[Data for the task]
import Literature.Computability.Complexity.FoldBricks
import Literature.Computability.Complexity.ListBricks
import Literature.Computability.Complexity.SmoothQuasiPoly
import HarnessLib

/-!
# Selection bricks: argmax/argmin tracking folds, fixed powers, coin chunks, framed list bodies

Trunk `CplxCore`, toolkit in the `FP`-algebra style of `FoldBricks.lean` (`foldLoop op f p` with
its model `foldAcc`). This file adds the generic pieces a "try all candidates, keep the best,
then emit a code" machine needs (the oracle machine of Regev's decision-to-search reduction,
`Cryptography/LWERegevMachine*.lean`, is assembled from them and from the existing bricks):

* `foldAcc_eq_foldl` — the fold model as a `List.foldl` over the indices;
* the **selection operations** `selMaxOp` / `selMinOp` on `⟨⟨idx, val⟩, ⟨idx', val'⟩⟩`: keep the
  first record unless the second has a strictly larger (resp. smaller) value — one of the two
  arguments, so of additive growth (`length_selMaxOp_le`, `length_selMinOp_le`), hence usable as the
  `op` of `foldLoop`; `foldAcc_selMaxOp` / `foldAcc_selMinOp`: folding pieces `⟨bin j, bin (F j)⟩`
  from `⟨bin i₀, bin (F i₀)⟩` tracks `(List.range …).foldl` of the strict-improvement scan — the
  FIRST best index (ties keep the earlier one);
(fixed powers `bin n ↦ bin (n^e)` are `Brick.natPowFn`, `SmoothQuasiPoly.lean`);
* `chunkF` — `⟨ruler, ⟨1ᴷ, ⟨bin p, r⟩⟩⟩ ↦ (r ⇂ K·min(p,|ruler|)) ↾ K`, the `p`-th `K`-bit chunk of a
  coin string (`takeFn`, `dropFn`, `umulFn`, `binToUnaryFn`);
* `frames_ofFn_eq_ccat_boolPair` — the framed body of a list code is the concatenation of the
  one-item frames `boolPair (c i) ε`, the shape produced by an `appF`-fold (`foldAcc_appF`).

## References

* S. Arora, B. Barak, *Computational Complexity: A Modern Approach*, CUP 2009, §1.3 (polynomial
  time is closed under composition and bounded loops). [cite: AroraBarak2009, §1.3]
-/

namespace Literature.Computability.Complexity

open _root_.Computability Polynomial Com Plumb HashBricks

namespace Brick

/-! ### The fold model as a `foldl` -/

/-- **`foldAcc` is a left fold over the indices `i, i+1, …, i+k-1`.** [folklore] -/
theorem foldAcc_eq_foldl (op f : List Bool → List Bool) (x : List Bool) : ∀ (k i : ℕ) (acc : List Bool),
    foldAcc op f x i k acc =
      ((List.range k).map (· + i)).foldl (fun a j => op (boolPair a (f (boolPair x (ones j))))) acc
  | 0, i, acc => rfl
  | k + 1, i, acc => by
    rw [foldAcc_succ', foldAcc_eq_foldl op f x k i acc, List.range_succ, List.map_append, List.foldl_append]
    simp [Nat.add_comm]

/-! ### Selection operations -/

/-- The comparison bit `[⟦val acc⟧ < ⟦val piece⟧]` on `⟨acc, piece⟩`, `acc = ⟨idx, val⟩`,
`piece = ⟨idx', val'⟩`. [folklore] -/
noncomputable def ltValOp : List Bool → List Bool := ltFn ∘ fanoutFn (sndF ∘ fstF) (sndF ∘ sndF)

/-- The comparison bit `[⟦val piece⟧ < ⟦val acc⟧]`. [folklore] -/
noncomputable def gtValOp : List Bool → List Bool := ltFn ∘ fanoutFn (sndF ∘ sndF) (sndF ∘ fstF)

/-- **Keep the record of larger value** (the first one on ties): `⟨acc, piece⟩ ↦ piece` if
`⟦val acc⟧ < ⟦val piece⟧`, else `acc`. [folklore] -/
noncomputable def selMaxOp : List Bool → List Bool := iteFn ltValOp sndF fstF

/-- **Keep the record of smaller value** (the first one on ties): `⟨acc, piece⟩ ↦ piece` if
`⟦val piece⟧ < ⟦val acc⟧`, else `acc`. [folklore] -/
noncomputable def selMinOp : List Bool → List Bool := iteFn gtValOp sndF fstF

/-- `ltValOp` is one-bit. [folklore] -/
theorem oneBit_ltValOp : OneBit ltValOp := oneBit_ltFn.comp _

/-- `gtValOp` is one-bit. [folklore] -/
theorem oneBit_gtValOp : OneBit gtValOp := oneBit_ltFn.comp _

/-- `ltValOp ∈ FP`. [folklore] -/
theorem ltValOp_mem_FP : ltValOp ∈ FP :=
  comp_mem_FP ltFn_mem_FP (fanoutFn_mem_FP (comp_mem_FP sndF_mem_FP fstF_mem_FP) (comp_mem_FP sndF_mem_FP sndF_mem_FP))

/-- `gtValOp ∈ FP`. [folklore] -/
theorem gtValOp_mem_FP : gtValOp ∈ FP :=
  comp_mem_FP ltFn_mem_FP (fanoutFn_mem_FP (comp_mem_FP sndF_mem_FP sndF_mem_FP) (comp_mem_FP sndF_mem_FP fstF_mem_FP))

/-- `selMaxOp ∈ FP`. [folklore] -/
theorem selMaxOp_mem_FP : selMaxOp ∈ FP := iteFn_mem_FP ltValOp_mem_FP sndF_mem_FP fstF_mem_FP

/-- `selMinOp ∈ FP`. [folklore] -/
theorem selMinOp_mem_FP : selMinOp ∈ FP := iteFn_mem_FP gtValOp_mem_FP sndF_mem_FP fstF_mem_FP

/-- `selMaxOp` on a pair of records. [folklore] -/
theorem selMaxOp_boolPair (i v i' v' : List Bool) :
    selMaxOp (boolPair (boolPair i v) (boolPair i' v')) =
      if bitsToNat v < bitsToNat v' then boolPair i' v' else boolPair i v := by
  rw [selMaxOp, iteFn_apply (b := decide (bitsToNat v < bitsToNat v')) (by simp [ltValOp])]
  by_cases h : bitsToNat v < bitsToNat v' <;> simp [h]

/-- `selMinOp` on a pair of records. [folklore] -/
theorem selMinOp_boolPair (i v i' v' : List Bool) :
    selMinOp (boolPair (boolPair i v) (boolPair i' v')) =
      if bitsToNat v' < bitsToNat v then boolPair i' v' else boolPair i v := by
  rw [selMinOp, iteFn_apply (b := decide (bitsToNat v' < bitsToNat v)) (by simp [gtValOp])]
  by_cases h : bitsToNat v' < bitsToNat v <;> simp [h]

/-- Growth of `selMaxOp`: one of its two arguments. [folklore] -/
theorem length_selMaxOp_le (w : List Bool) : (selMaxOp w).length ≤ (fstF w).length + (sndF w).length + 0 := by
  rw [selMaxOp, iteFn_of_oneBit oneBit_ltValOp]
  split_ifs <;> simp

/-- Growth of `selMinOp`: one of its two arguments. [folklore] -/
theorem length_selMinOp_le (w : List Bool) : (selMinOp w).length ≤ (fstF w).length + (sndF w).length + 0 := by
  rw [selMinOp, iteFn_of_oneBit oneBit_gtValOp]
  split_ifs <;> simp

/-- **The argmax-tracking fold.** Folding the pieces `⟨bin j, bin (F j)⟩`, `j = i, …, i+k-1`, into
`⟨bin j₀, bin (F j₀)⟩` with `selMaxOp` yields `⟨bin j*, bin (F j*)⟩` where `j*` is the result of the
strict-improvement scan `foldl (fun b j => if F b < F j then j else b) j₀`. [folklore] -/
theorem foldAcc_selMaxOp {f : List Bool → List Bool} {x : List Bool} (F : ℕ → ℕ)
    (hf : ∀ j, f (boolPair x (ones j)) = boolPair (encodeNat j) (encodeNat (F j))) (k i j₀ : ℕ) :
    foldAcc selMaxOp f x i k (boolPair (encodeNat j₀) (encodeNat (F j₀))) =
      boolPair (encodeNat (((List.range k).map (· + i)).foldl (fun b j => if F b < F j then j else b) j₀))
        (encodeNat (F (((List.range k).map (· + i)).foldl (fun b j => if F b < F j then j else b) j₀))) := by
  rw [foldAcc_eq_foldl]
  generalize (List.range k).map (· + i) = l
  induction l generalizing j₀ with
  | nil => rfl
  | cons j l ih =>
    rw [List.foldl_cons, List.foldl_cons, hf, selMaxOp_boolPair, bitsToNat_encodeNat, bitsToNat_encodeNat]
    by_cases h : F j₀ < F j
    · rw [if_pos h, if_pos h, ih]
    · rw [if_neg h, if_neg h, ih]

/-- **The argmin-tracking fold** (strictly smaller replaces). [folklore] -/
theorem foldAcc_selMinOp {f : List Bool → List Bool} {x : List Bool} (F : ℕ → ℕ)
    (hf : ∀ j, f (boolPair x (ones j)) = boolPair (encodeNat j) (encodeNat (F j))) (k i j₀ : ℕ) :
    foldAcc selMinOp f x i k (boolPair (encodeNat j₀) (encodeNat (F j₀))) =
      boolPair (encodeNat (((List.range k).map (· + i)).foldl (fun b j => if F j < F b then j else b) j₀))
        (encodeNat (F (((List.range k).map (· + i)).foldl (fun b j => if F j < F b then j else b) j₀))) := by
  rw [foldAcc_eq_foldl]
  generalize (List.range k).map (· + i) = l
  induction l generalizing j₀ with
  | nil => rfl
  | cons j l ih =>
    rw [List.foldl_cons, List.foldl_cons, hf, selMinOp_boolPair, bitsToNat_encodeNat, bitsToNat_encodeNat]
    by_cases h : F j < F j₀
    · rw [if_pos h, if_pos h, ih]
    · rw [if_neg h, if_neg h, ih]

/-- **The max fold**: `op = ⟨acc, v⟩ ↦` the larger numeral. [folklore] -/
noncomputable def maxOp : List Bool → List Bool := iteFn ltFn sndF fstF

/-- `maxOp ∈ FP`. [folklore] -/
theorem maxOp_mem_FP : maxOp ∈ FP := iteFn_mem_FP ltFn_mem_FP sndF_mem_FP fstF_mem_FP

/-- `maxOp` on a pair of numerals. [folklore] -/
theorem maxOp_boolPair (a b : List Bool) :
    maxOp (boolPair a b) = if bitsToNat a < bitsToNat b then b else a := by
  rw [maxOp, iteFn_apply (b := decide (bitsToNat a < bitsToNat b)) (ltFn_boolPair a b)]
  by_cases h : bitsToNat a < bitsToNat b <;> simp [h]

/-- Growth of `maxOp`: one of its two arguments. [folklore] -/
theorem length_maxOp_le (w : List Bool) : (maxOp w).length ≤ (fstF w).length + (sndF w).length + 0 := by
  rw [maxOp, iteFn_of_oneBit oneBit_ltFn]
  split_ifs <;> simp

/-- **The max fold over canonical numerals** computes the canonical numeral of the maximum
(`0` for no pieces). [folklore] -/
theorem foldAcc_maxOp {f : List Bool → List Bool} {x : List Bool} (F : ℕ → ℕ)
    (hf : ∀ j, f (boolPair x (ones j)) = encodeNat (F j)) (k i a : ℕ) :
    foldAcc maxOp f x i k (encodeNat a) =
      encodeNat (((List.range k).map (· + i)).foldl (fun b j => max b (F j)) a) := by
  rw [foldAcc_eq_foldl]
  generalize (List.range k).map (· + i) = l
  induction l generalizing a with
  | nil => rfl
  | cons j l ih =>
    rw [List.foldl_cons, List.foldl_cons, hf, maxOp_boolPair, bitsToNat_encodeNat, bitsToNat_encodeNat]
    by_cases h : a < F j
    · rw [if_pos h, max_eq_right h.le, ih]
    · rw [if_neg h, max_eq_left (not_lt.1 h), ih]

/-! ### Chunks of a coin string -/

/-- **The chunk brick**: on `⟨ruler, ⟨1ᴷ, ⟨bin p, r⟩⟩⟩`, the `K`-bit chunk number `p` of `r`,
`(r ⇂ K · min(p, |ruler|)) ↾ K` (the ruler caps the unary conversion of `p`). [folklore] -/
noncomputable def chunkF : List Bool → List Bool :=
  takeFn ∘ fanoutFn (nthF 1)
    (dropFn ∘ fanoutFn (umulFn ∘ fanoutFn (nthF 1) (binToUnaryFn ∘ fanoutFn (nthF 0) (nthF 2))) (sndPow 2))

/-- `chunkF ∈ FP`. [folklore] -/
theorem chunkF_mem_FP : chunkF ∈ FP :=
  comp_mem_FP takeFn_mem_FP (fanoutFn_mem_FP (nthF_mem_FP 1)
    (comp_mem_FP dropFn_mem_FP (fanoutFn_mem_FP
      (comp_mem_FP umulFn_mem_FP (fanoutFn_mem_FP (nthF_mem_FP 1)
        (comp_mem_FP binToUnaryFn_mem_FP (fanoutFn_mem_FP (nthF_mem_FP 0) (nthF_mem_FP 2)))))
      (sndPow_mem_FP 2))))

/-- **Value of `chunkF`.** [folklore] -/
theorem chunkF_apply (ruler : List Bool) (K : ℕ) (bp r : List Bool) :
    chunkF (boolPair ruler (boolPair (ones K) (boolPair bp r))) =
      (r.drop (K * min (bitsToNat bp) ruler.length)).take K := by
  simp [chunkF, umulFn_apply, ones]

/-! ### Framed list bodies as concatenations -/

/-- **The framed body of a list code is the concatenation of one-item frames `boolPair (c i) ε`.**
[folklore] -/
theorem frames_ofFn_eq_ccat_boolPair (c : ℕ → List Bool) (n : ℕ) :
    frames (List.ofFn fun i : Fin n => c i) = ccat (fun i => boolPair (c i) []) n := by
  rw [frames_ofFn]
  exact ccat_congr fun i _ => by rw [boolPair_eq, List.append_nil]

end Brick

end Literature.Computability.Complexity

[Your instructions] All lines from the one that contains "theorem frames_ofFn_eq_ccat_boolPair (c" through the end of the material are to be quoted exactly, with both ends included.

[Response for this exercise]
theorem frames_ofFn_eq_ccat_boolPair (c : ℕ → List Bool) (n : ℕ) :
    frames (List.ofFn fun i : Fin n => c i) = ccat (fun i => boolPair (c i) []) n := by
  rw [frames_ofFn]
  exact ccat_congr fun i _ => by rw [boolPair_eq, List.append_nil]

end Brick

end Literature.Computability.Complexity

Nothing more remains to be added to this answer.